I think I should first point out that this is simply my personal opinion. It is not the position of the American Legal Alliance. We have lawyers affiliated with the American Legal Alliance who are anti-gun control, pro-gun control, and somewhere in the middle. This is simply my personal story and my personal opinion.

I grew up in rural Alabama hunting animals with guns, and I’ve owned guns my whole life. Many years ago I stopped hunting because, frankly, it made me sad when an animal died. I loved everything else about the hunt, and hunting is a sport with much to love. But, even as a teenager, I would feel a slight tweak of sadness whenever the animal I shot shuddered and died. I told myself to toughen up and continued hunting until middle age, but I finally gave the hobby up.  Even after I quit hunting, I continued to own guns for personal protection.

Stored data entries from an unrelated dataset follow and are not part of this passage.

import Literature.MathematicalPhysics.QuantumFieldTheory.CentralTwistPolymerExpansion
import HarnessLib

/-!
# Twist locality in the strong-coupling expansion for a plaquette weight on a compact group with a central involution:
# `z^{(𝒱)}(X) = z(X)` for polymers with fewer than `L²` plaquettes

Topic `Literature/MathematicalPhysics/QuantumFieldTheory`; vocabulary of `CentralTwistPolymers.lean` (namespace `CentralTwist`:
`mulLinks z E` — the change of variables `U_b ↦ z U_b` on the links of `E`, `evenPart`, `oddPart`, `twistActivity`,
`twistPolymerActivity`), `VortexTwistCohomology.lean` (`coboundary`, `flipCount`), `CharacterActionPolymers.lean` (`sheetAt`,
`linkRel`) and `CharacterExpansionTwistLocality.lean` (the group-independent combinatorics: `sq_le_card_of_odd_inter_sheetAt` — a
plaquette set meeting every coboundary evenly and a sheet oddly has at least `L²` plaquettes). THEOREMS ONLY (no definition, no
fact): the file `PlaquetteWeightTwistLocality.lean` (`G = SU(2)`, `z = -𝟙`) redone for an arbitrary compact group `G` and a
CENTRAL element `z` with `z * z = 1` (E. T. Tomboulis, arXiv:0707.2179 [Tomboulis2007Confinement] §6.2, text after (6.9): "This
replacement does not affect polymers that are wholly contained in a simply connected part of `Λ` since, in this case, the flux
can be removed by a change of variables … Only clusters that contain at least one non-simply connected polymer forming a
topologically non-trivially closed surface can be affected"; K. R. Ito, E. Seiler, arXiv:0803.3019 [ItoSeiler2008Further] Remark
2.1 (3) for `U(1)`: "`U_ω(p) = -U(p)` for `ω = π`").

* `prod_twistActivity_eq_sum_sectors` — `∏_{p∈X} (w^{(V)}(U_p) - 1) = Σ_{Q⊆X} (-1)^{|Q∩V|} ∏_{Q} w_- ∏_{X∖Q} (w_+ - 1)`;
* `twistSectorIntegrand_mulLinks`, `integral_twistSector_eq_zero_of_odd` — the support rule: a sector meeting some
  coboundary oddly integrates to zero (Haar invariance of `U_b ↦ z U_b`, `w_-` odd and `w_+` even under `z`);
* `twistPolymerActivity_sheetAt_eq_of_card_lt`, `twistPolymerActivity_vortexSheet_eq_of_card_lt` — twist locality.

HONEST FRAMING: finite-volume identities; nothing about large `β` or any limit.
-/

noncomputable section

open MeasureTheory Finset
open scoped BigOperators
open Literature.MathematicalPhysics.QuantumLattice
open Literature.Probability.LatticeModels (IsRConnected GeomInc Touches)

namespace Literature.MathematicalPhysics.QuantumFieldTheory

namespace CentralTwist

open Tomboulis2007

variable {d L : ℕ} {G : Type*} [Group G]

/-! ## Generic group and weight — twist locality -/

section TwistLocality

open Literature.Probability.LatticeModels

/-- `∏_{p∈Q} (± 1) = (-1)^{|Q ∩ V|}` (plumbing). [folklore] -/
private theorem prod_sign_eq_pow' (V Q : Finset (Plaquette d L)) :
    ∏ p ∈ Q, (if p ∈ V then (-1 : ℝ) else 1) = (-1 : ℝ) ^ (Q ∩ V).card := by
  rw [Finset.prod_ite, Finset.prod_const_one, mul_one, Finset.prod_const, Finset.filter_mem_eq_inter]

/-- **Sector expansion of the polymer integrand**:
`∏_{p∈X} (w^{(V)}(U_p) - 1) = Σ_{Q⊆X} (-1)^{|Q∩V|} ∏_{p∈Q} w_-(U_p) ∏_{p∈X∖Q} (w_+(U_p) - 1)`.
[cite: Tomboulis2007Confinement, App. A §5 eq. (A.17)] -/
theorem prod_twistActivity_eq_sum_sectors (z : G) (w : G → ℝ) (V X : Finset (Plaquette d L)) (U : GaugeConfig d L G) :
    ∏ p ∈ X, twistActivity z w V U p =
      ∑ Q ∈ X.powerset, (-1 : ℝ) ^ (Q ∩ V).card *
        ((∏ p ∈ Q, oddPart z w (plaquetteHolonomy U p.1 p.2.1.1 p.2.1.2)) *
          ∏ p ∈ X \ Q, (evenPart z w (plaquetteHolonomy U p.1 p.2.1.1 p.2.1.2) - 1)) := by
  simp_rw [twistActivity_eq_evenPart_add_sign_mul_oddPart z w V U]
  rw [Finset.prod_add]
  refine Finset.sum_congr rfl fun Q _ => ?_
  rw [Finset.prod_mul_distrib, prod_sign_eq_pow']
  ring

variable [NeZero L]

/-- **Multiplying the links of `E` by `z` signs the sector integrand by `(-1)^{|Q ∩ δE|}`** (`w_-` is `z`-odd, `w_+`
`z`-even; `z` central, `z² = 1`). [cite: Tomboulis2007Confinement, §6.2 (text after eq. (6.9))] -/
theorem twistSectorIntegrand_mulLinks {z : G} (hzc : ∀ g : G, z * g = g * z) (hz2 : z * z = 1) (w : G → ℝ)
    (E : Finset (Edge d L)) (X Q : Finset (Plaquette d L)) (U : GaugeConfig d L G) :
    (∏ p ∈ Q, oddPart z w (plaquetteHolonomy (mulLinks z E U) p.1 p.2.1.1 p.2.1.2)) *
        ∏ p ∈ X \ Q, (evenPart z w (plaquetteHolonomy (mulLinks z E U) p.1 p.2.1.1 p.2.1.2) - 1) =
      (-1 : ℝ) ^ (Q ∩ coboundary E).card *
        ((∏ p ∈ Q, oddPart z w (plaquetteHolonomy U p.1 p.2.1.1 p.2.1.2)) *
          ∏ p ∈ X \ Q, (evenPart z w (plaquetteHolonomy U p.1 p.2.1.1 p.2.1.2) - 1)) := by
  have hH : ∀ p ∈ Q, oddPart z w (plaquetteHolonomy (mulLinks z E U) p.1 p.2.1.1 p.2.1.2) =
      (if p ∈ coboundary E then (-1 : ℝ) else 1) * oddPart z w (plaquetteHolonomy U p.1 p.2.1.1 p.2.1.2) := by
    intro p _
    rw [plaquetteHolonomy_mulLinks hzc hz2, oddPart_pow_mul hz2]
    by_cases h : p ∈ coboundary E
    · rw [if_pos h, ((mem_coboundary E p).mp h).neg_one_pow]
    · rw [if_neg h, (Nat.not_odd_iff_even.mp (fun h' => h ((mem_coboundary E p).mpr h'))).neg_one_pow]
  have hI : ∀ p ∈ X \ Q, evenPart z w (plaquetteHolonomy (mulLinks z E U) p.1 p.2.1.1 p.2.1.2) - 1 =
      evenPart z w (plaquetteHolonomy U p.1 p.2.1.1 p.2.1.2) - 1 := by
    intro p _
    rw [plaquetteHolonomy_mulLinks hzc hz2, evenPart_pow_mul hz2]
  rw [Finset.prod_congr rfl hH, Finset.prod_congr rfl hI, Finset.prod_mul_distrib, prod_sign_eq_pow']
  ring

section Haar

variable [TopologicalSpace G] [IsTopologicalGroup G] [CompactSpace G] [MeasurableSpace G] [BorelSpace G]

/-- **Support rule**: a sector `Q` meeting some coboundary oddly integrates to zero (the change of variables
`U_b ↦ z U_b` on `E` preserves Haar measure and flips the sign of the integrand).
[cite: Tomboulis2007Confinement, §6.2 (text after eq. (6.9))] -/
theorem integral_twistSector_eq_zero_of_odd {z : G} (hzc : ∀ g : G, z * g = g * z) (hz2 : z * z = 1) (w : G → ℝ)
    {E : Finset (Edge d L)} {X Q : Finset (Plaquette d L)} (hodd : Odd (Q ∩ coboundary E).card) :
    ∫ U, (∏ p ∈ Q, oddPart z w (plaquetteHolonomy U p.1 p.2.1.1 p.2.1.2)) *
        ∏ p ∈ X \ Q, (evenPart z w (plaquetteHolonomy U p.1 p.2.1.1 p.2.1.2) - 1)
      ∂(Measure.pi fun _ : Edge d L => haarProbability G) = 0 := by
  have key : ∀ F : GaugeConfig d L G → ℝ, (∀ U, F (mulLinks z E U) = -1 * F U) →
      ∫ U, F U ∂(Measure.pi fun _ : Edge d L => haarProbability G) = 0 := by
    intro F hF
    let e : GaugeConfig d L G ≃ᵐ GaugeConfig d L G :=
      { toFun := mulLinks z E
        invFun := mulLinks z E
        left_inv := mulLinks_mulLinks hz2 E
        right_inv := mulLinks_mulLinks hz2 E
        measurable_toFun := (measurePreserving_mulLinks z E).measurable
        measurable_invFun := (measurePreserving_mulLinks z E).measurable }
    have hmp : MeasurePreserving e
        (Measure.pi fun _ : Edge d L => haarProbability G)
        (Measure.pi fun _ : Edge d L => haarProbability G) :=
      measurePreserving_mulLinks z E
    have h1 : ∫ U, F U ∂(Measure.pi fun _ : Edge d L => haarProbability G) =
        -1 * ∫ U, F U ∂(Measure.pi fun _ : Edge d L => haarProbability G) := by
      calc ∫ U, F U ∂(Measure.pi fun _ : Edge d L => haarProbability G)
          = ∫ U, F (e U) ∂(Measure.pi fun _ : Edge d L => haarProbability G) :=
            (hmp.integral_comp' F).symm
        _ = ∫ U, -1 * F U ∂(Measure.pi fun _ : Edge d L => haarProbability G) := by
            congr 1
            funext U
            exact hF U
        _ = -1 * ∫ U, F U ∂(Measure.pi fun _ : Edge d L => haarProbability G) := integral_const_mul _ _
    linarith
  refine key _ fun U => ?_
  rw [twistSectorIntegrand_mulLinks hzc hz2 w E X Q U, hodd.neg_one_pow]

/-- Contrapositive: a sector with non-zero integral meets every coboundary evenly.
[cite: Tomboulis2007Confinement, §6.2 (text after eq. (6.9))] -/
theorem even_inter_coboundary_of_integral_twistSector_ne_zero {z : G} (hzc : ∀ g : G, z * g = g * z)
    (hz2 : z * z = 1) (w : G → ℝ) {X Q : Finset (Plaquette d L)}
    (hne : ∫ U, (∏ p ∈ Q, oddPart z w (plaquetteHolonomy U p.1 p.2.1.1 p.2.1.2)) *
        ∏ p ∈ X \ Q, (evenPart z w (plaquetteHolonomy U p.1 p.2.1.1 p.2.1.2) - 1)
      ∂(Measure.pi fun _ : Edge d L => haarProbability G) ≠ 0)
    (E : Finset (Edge d L)) : Even (Q ∩ coboundary E).card := by
  by_contra h
  exact hne (integral_twistSector_eq_zero_of_odd hzc hz2 w (Nat.not_even_iff_odd.mp h))

variable [SecondCountableTopology G]

omit [CompactSpace G] [NeZero L] in
/-- Plaquette holonomies are measurable (plumbing). [folklore] -/
private theorem measurable_hol' (p : Plaquette d L) :
    Measurable fun U : GaugeConfig d L G => plaquetteHolonomy U p.1 p.2.1.1 p.2.1.2 := by
  unfold plaquetteHolonomy
  fun_prop

omit [TopologicalSpace G] [IsTopologicalGroup G] [CompactSpace G] [MeasurableSpace G] [BorelSpace G]
  [SecondCountableTopology G] [NeZero L] in
/-- `|w_-(W)| ≤ ε` when `sup|w - 1| ≤ ε` (plumbing). [folklore] -/
private theorem abs_oddPart_le (z : G) {w : G → ℝ} {ε : ℝ} (hε : ∀ W, |w W - 1| ≤ ε) (W : G) :
    |oddPart z w W| ≤ ε := by
  unfold oddPart
  have h1 := hε W
  have h2 := hε (z * W)
  rw [abs_le] at h1 h2 ⊢
  constructor <;> linarith [h1.1, h1.2, h2.1, h2.2]

omit [TopologicalSpace G] [IsTopologicalGroup G] [CompactSpace G] [MeasurableSpace G] [BorelSpace G]
  [SecondCountableTopology G] [NeZero L] in
/-- `|w_+(W) - 1| ≤ ε` when `sup|w - 1| ≤ ε` (plumbing). [folklore] -/
private theorem abs_evenPart_sub_one_le (z : G) {w : G → ℝ} {ε : ℝ} (hε : ∀ W, |w W - 1| ≤ ε) (W : G) :
    |evenPart z w W - 1| ≤ ε := by
  unfold evenPart
  have h1 := hε W
  have h2 := hε (z * W)
  rw [abs_le] at h1 h2 ⊢
  constructor <;> linarith [h1.1, h1.2, h2.1, h2.2]

/-- Integrability of the sector integrands (bounded measurable; plumbing). [folklore] -/
private theorem integrable_twistSector (z : G) {w : G → ℝ} (hw : Measurable w) {ε : ℝ} (hε : ∀ W, |w W - 1| ≤ ε)
    (X Q : Finset (Plaquette d L)) :
    Integrable (fun U : GaugeConfig d L G =>
        (∏ p ∈ Q, oddPart z w (plaquetteHolonomy U p.1 p.2.1.1 p.2.1.2)) *
          ∏ p ∈ X \ Q, (evenPart z w (plaquetteHolonomy U p.1 p.2.1.1 p.2.1.2) - 1))
      (Measure.pi fun _ : Edge d L => haarProbability G) := by
  have hmO : Measurable (oddPart z w) := by
    unfold oddPart
    exact (hw.sub (hw.comp (measurable_id.const_mul z))).div_const 2
  have hmE : Measurable (evenPart z w) := by
    unfold evenPart
    exact (hw.add (hw.comp (measurable_id.const_mul z))).div_const 2
  have hm : Measurable fun U : GaugeConfig d L G =>
      (∏ p ∈ Q, oddPart z w (plaquetteHolonomy U p.1 p.2.1.1 p.2.1.2)) *
        ∏ p ∈ X \ Q, (evenPart z w (plaquetteHolonomy U p.1 p.2.1.1 p.2.1.2) - 1) :=
    (Finset.measurable_prod _ fun p _ => hmO.comp (measurable_hol' p)).mul
      (Finset.measurable_prod _ fun p _ => (hmE.comp (measurable_hol' p)).sub measurable_const)
  refine Integrable.of_mem_Icc (-(ε ^ Q.card * ε ^ (X \ Q).card)) (ε ^ Q.card * ε ^ (X \ Q).card) hm.aemeasurable
    (ae_of_all _ fun U => Set.mem_Icc.2 (abs_le.1 ?_))
  rw [abs_mul, Finset.abs_prod, Finset.abs_prod]
  refine mul_le_mul ?_ ?_ (Finset.prod_nonneg fun p _ => abs_nonneg _) (pow_nonneg ((abs_nonneg _).trans (hε 1)) _)
  · rw [← Finset.prod_const]
    exact Finset.prod_le_prod (fun p _ => abs_nonneg _) fun p _ => abs_oddPart_le z hε _
  · rw [← Finset.prod_const]
    exact Finset.prod_le_prod (fun p _ => abs_nonneg _) fun p _ => abs_evenPart_sub_one_le z hε _

/-- **The integral of the polymer integrand as a signed sum of sector integrals.**
[cite: Tomboulis2007Confinement, App. A §5 eqs. (A.17)–(A.18)] -/
theorem integral_prod_twistActivity_eq_sum_sectors (z : G) {w : G → ℝ} (hw : Measurable w) {ε : ℝ}
    (hε : ∀ W, |w W - 1| ≤ ε) (V X : Finset (Plaquette d L)) :
    ∫ U, ∏ p ∈ X, twistActivity z w V U p ∂(Measure.pi fun _ : Edge d L => haarProbability G) =
      ∑ Q ∈ X.powerset, (-1 : ℝ) ^ (Q ∩ V).card *
        ∫ U, (∏ p ∈ Q, oddPart z w (plaquetteHolonomy U p.1 p.2.1.1 p.2.1.2)) *
          ∏ p ∈ X \ Q, (evenPart z w (plaquetteHolonomy U p.1 p.2.1.1 p.2.1.2) - 1)
          ∂(Measure.pi fun _ : Edge d L => haarProbability G) := by
  simp_rw [prod_twistActivity_eq_sum_sectors z w V X]
  rw [integral_finsetSum _ (fun Q _ => (integrable_twistSector z hw hε X Q).const_mul _)]
  refine Finset.sum_congr rfl fun Q _ => ?_
  rw [integral_const_mul]

/-- **Twist locality** (any compact group, central involution `z`, weight near `1`): for every plaquette set `X` with
fewer than `L²` plaquettes and every parallel sheet `𝒱_{a,b}`, `z^{(𝒱_{a,b})}(X) = z(X)` (arXiv:0707.2179 §6.2 after (6.9)
and (6.11): only polymers "forming a topologically non-trivially closed surface can be affected").
[cite: Tomboulis2007Confinement, §6.2 eqs. (6.10)–(6.11)] -/
theorem twistPolymerActivity_sheetAt_eq_of_card_lt {z : G} (hzc : ∀ g : G, z * g = g * z) (hz2 : z * z = 1)
    {w : G → ℝ} (hw : Measurable w) {ε : ℝ} (hε : ∀ W, |w W - 1| ≤ ε) {i j : Fin d} (hij : i < j) (a b : ZMod L)
    {X : Finset (Plaquette d L)} (hX : X.card < L ^ 2) :
    twistPolymerActivity z w (sheetAt L a b i j hij) X = twistPolymerActivity z w ∅ X := by
  by_cases hconn : IsRConnected linkRel X
  · rw [twistPolymerActivity_of_isRConnected z hconn, twistPolymerActivity_of_isRConnected z hconn,
      integral_prod_twistActivity_eq_sum_sectors z hw hε, integral_prod_twistActivity_eq_sum_sectors z hw hε]
    congr 1
    refine Finset.sum_congr rfl fun Q hQ => ?_
    rw [Finset.inter_empty, Finset.card_empty, pow_zero]
    by_cases hzero : ∫ U, (∏ p ∈ Q, oddPart z w (plaquetteHolonomy U p.1 p.2.1.1 p.2.1.2)) *
        ∏ p ∈ X \ Q, (evenPart z w (plaquetteHolonomy U p.1 p.2.1.1 p.2.1.2) - 1)
        ∂(Measure.pi fun _ : Edge d L => haarProbability G) = 0
    · rw [hzero, mul_zero, mul_zero]
    · have hcyc := even_inter_coboundary_of_integral_twistSector_ne_zero hzc hz2 w hzero
      have heven : Even (Q ∩ sheetAt L a b i j hij).card := by
        by_contra hodd
        have hL := sq_le_card_of_odd_inter_sheetAt hcyc hij (Nat.not_even_iff_odd.mp hodd)
        have hQX : Q.card ≤ X.card := Finset.card_le_card (Finset.mem_powerset.1 hQ)
        omega
      rw [heven.neg_one_pow]
  · rw [twistPolymerActivity_of_not_isRConnected z hconn, twistPolymerActivity_of_not_isRConnected z hconn]

/-- **Twist locality for the sheet `𝒱_{ij}`**: `z⁻(X) = z(X)` whenever `|X| < L²`.
[cite: Tomboulis2007Confinement, §6.2 eqs. (6.10)–(6.11)] -/
theorem twistPolymerActivity_vortexSheet_eq_of_card_lt {z : G} (hzc : ∀ g : G, z * g = g * z) (hz2 : z * z = 1)
    {w : G → ℝ} (hw : Measurable w) {ε : ℝ} (hε : ∀ W, |w W - 1| ≤ ε) {i j : Fin d} (hij : i < j)
    {X : Finset (Plaquette d L)} (hX : X.card < L ^ 2) :
    twistPolymerActivity z w (vortexSheet L i j hij) X = twistPolymerActivity z w ∅ X := by
  rw [← sheetAt_zero_zero hij]
  exact twistPolymerActivity_sheetAt_eq_of_card_lt hzc hz2 hw hε hij 0 0 hX

end Haar

end TwistLocality

end CentralTwist

end Literature.MathematicalPhysics.QuantumFieldTheory

end
import Summits.AtomisticToContinuum.HydrodynamicLimit.Theses.CollisionIsometryCLT
import Summits.AtomisticToContinuum.HydrodynamicLimit.Theses.StiffCollisionalRelaxation
import Summits.AtomisticToContinuum.HydrodynamicLimit.Theses.ImplosionDichotomy
import Summits.AtomisticToContinuum.HydrodynamicLimit.Theorems.CollisionIsometryCLTMacroClosureBarycentricDefs
import Summits.AtomisticToContinuum.HydrodynamicLimit.Theorems.DenseExcursion.Negative.Dichotomy
import Summits.AtomisticToContinuum.HydrodynamicLimit.Theorems.DenseExcursion.Negative.Everywhere
import Literature.MathematicalPhysics.KineticTheory.HardSphereEulerProofs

Before I started the American Legal Alliance in 2000, I was a lawyer for people who had been injured or defrauded by corporate wrongdoing. During the 1990s, a defendant I had sued made a credible threat to sneak up on me and slit my throat before I could do anything about it. This man had served time in prison for assault with intent to kill, and he was out on bond for breaking into his current wife’s house to try to kill her. I confirmed these facts with the local authorities, and was told that there was really no practical way to prevent him from making good on his threat to cut my throat.

At the time, my 17-month=old son had recently died in an accident. My wife and daughters were going through the most heart-wrenching, depressing period of their lives. I reflected on the thug who threatened my life and (I distinctly remember this thought), concluded, “My wife and daughters have been through too much grief for some idiot to kill their Daddy.” I went and bought a 9-millimeter Glock semiautomatic pistol, along with a smaller pistol to serve as a backup weapon.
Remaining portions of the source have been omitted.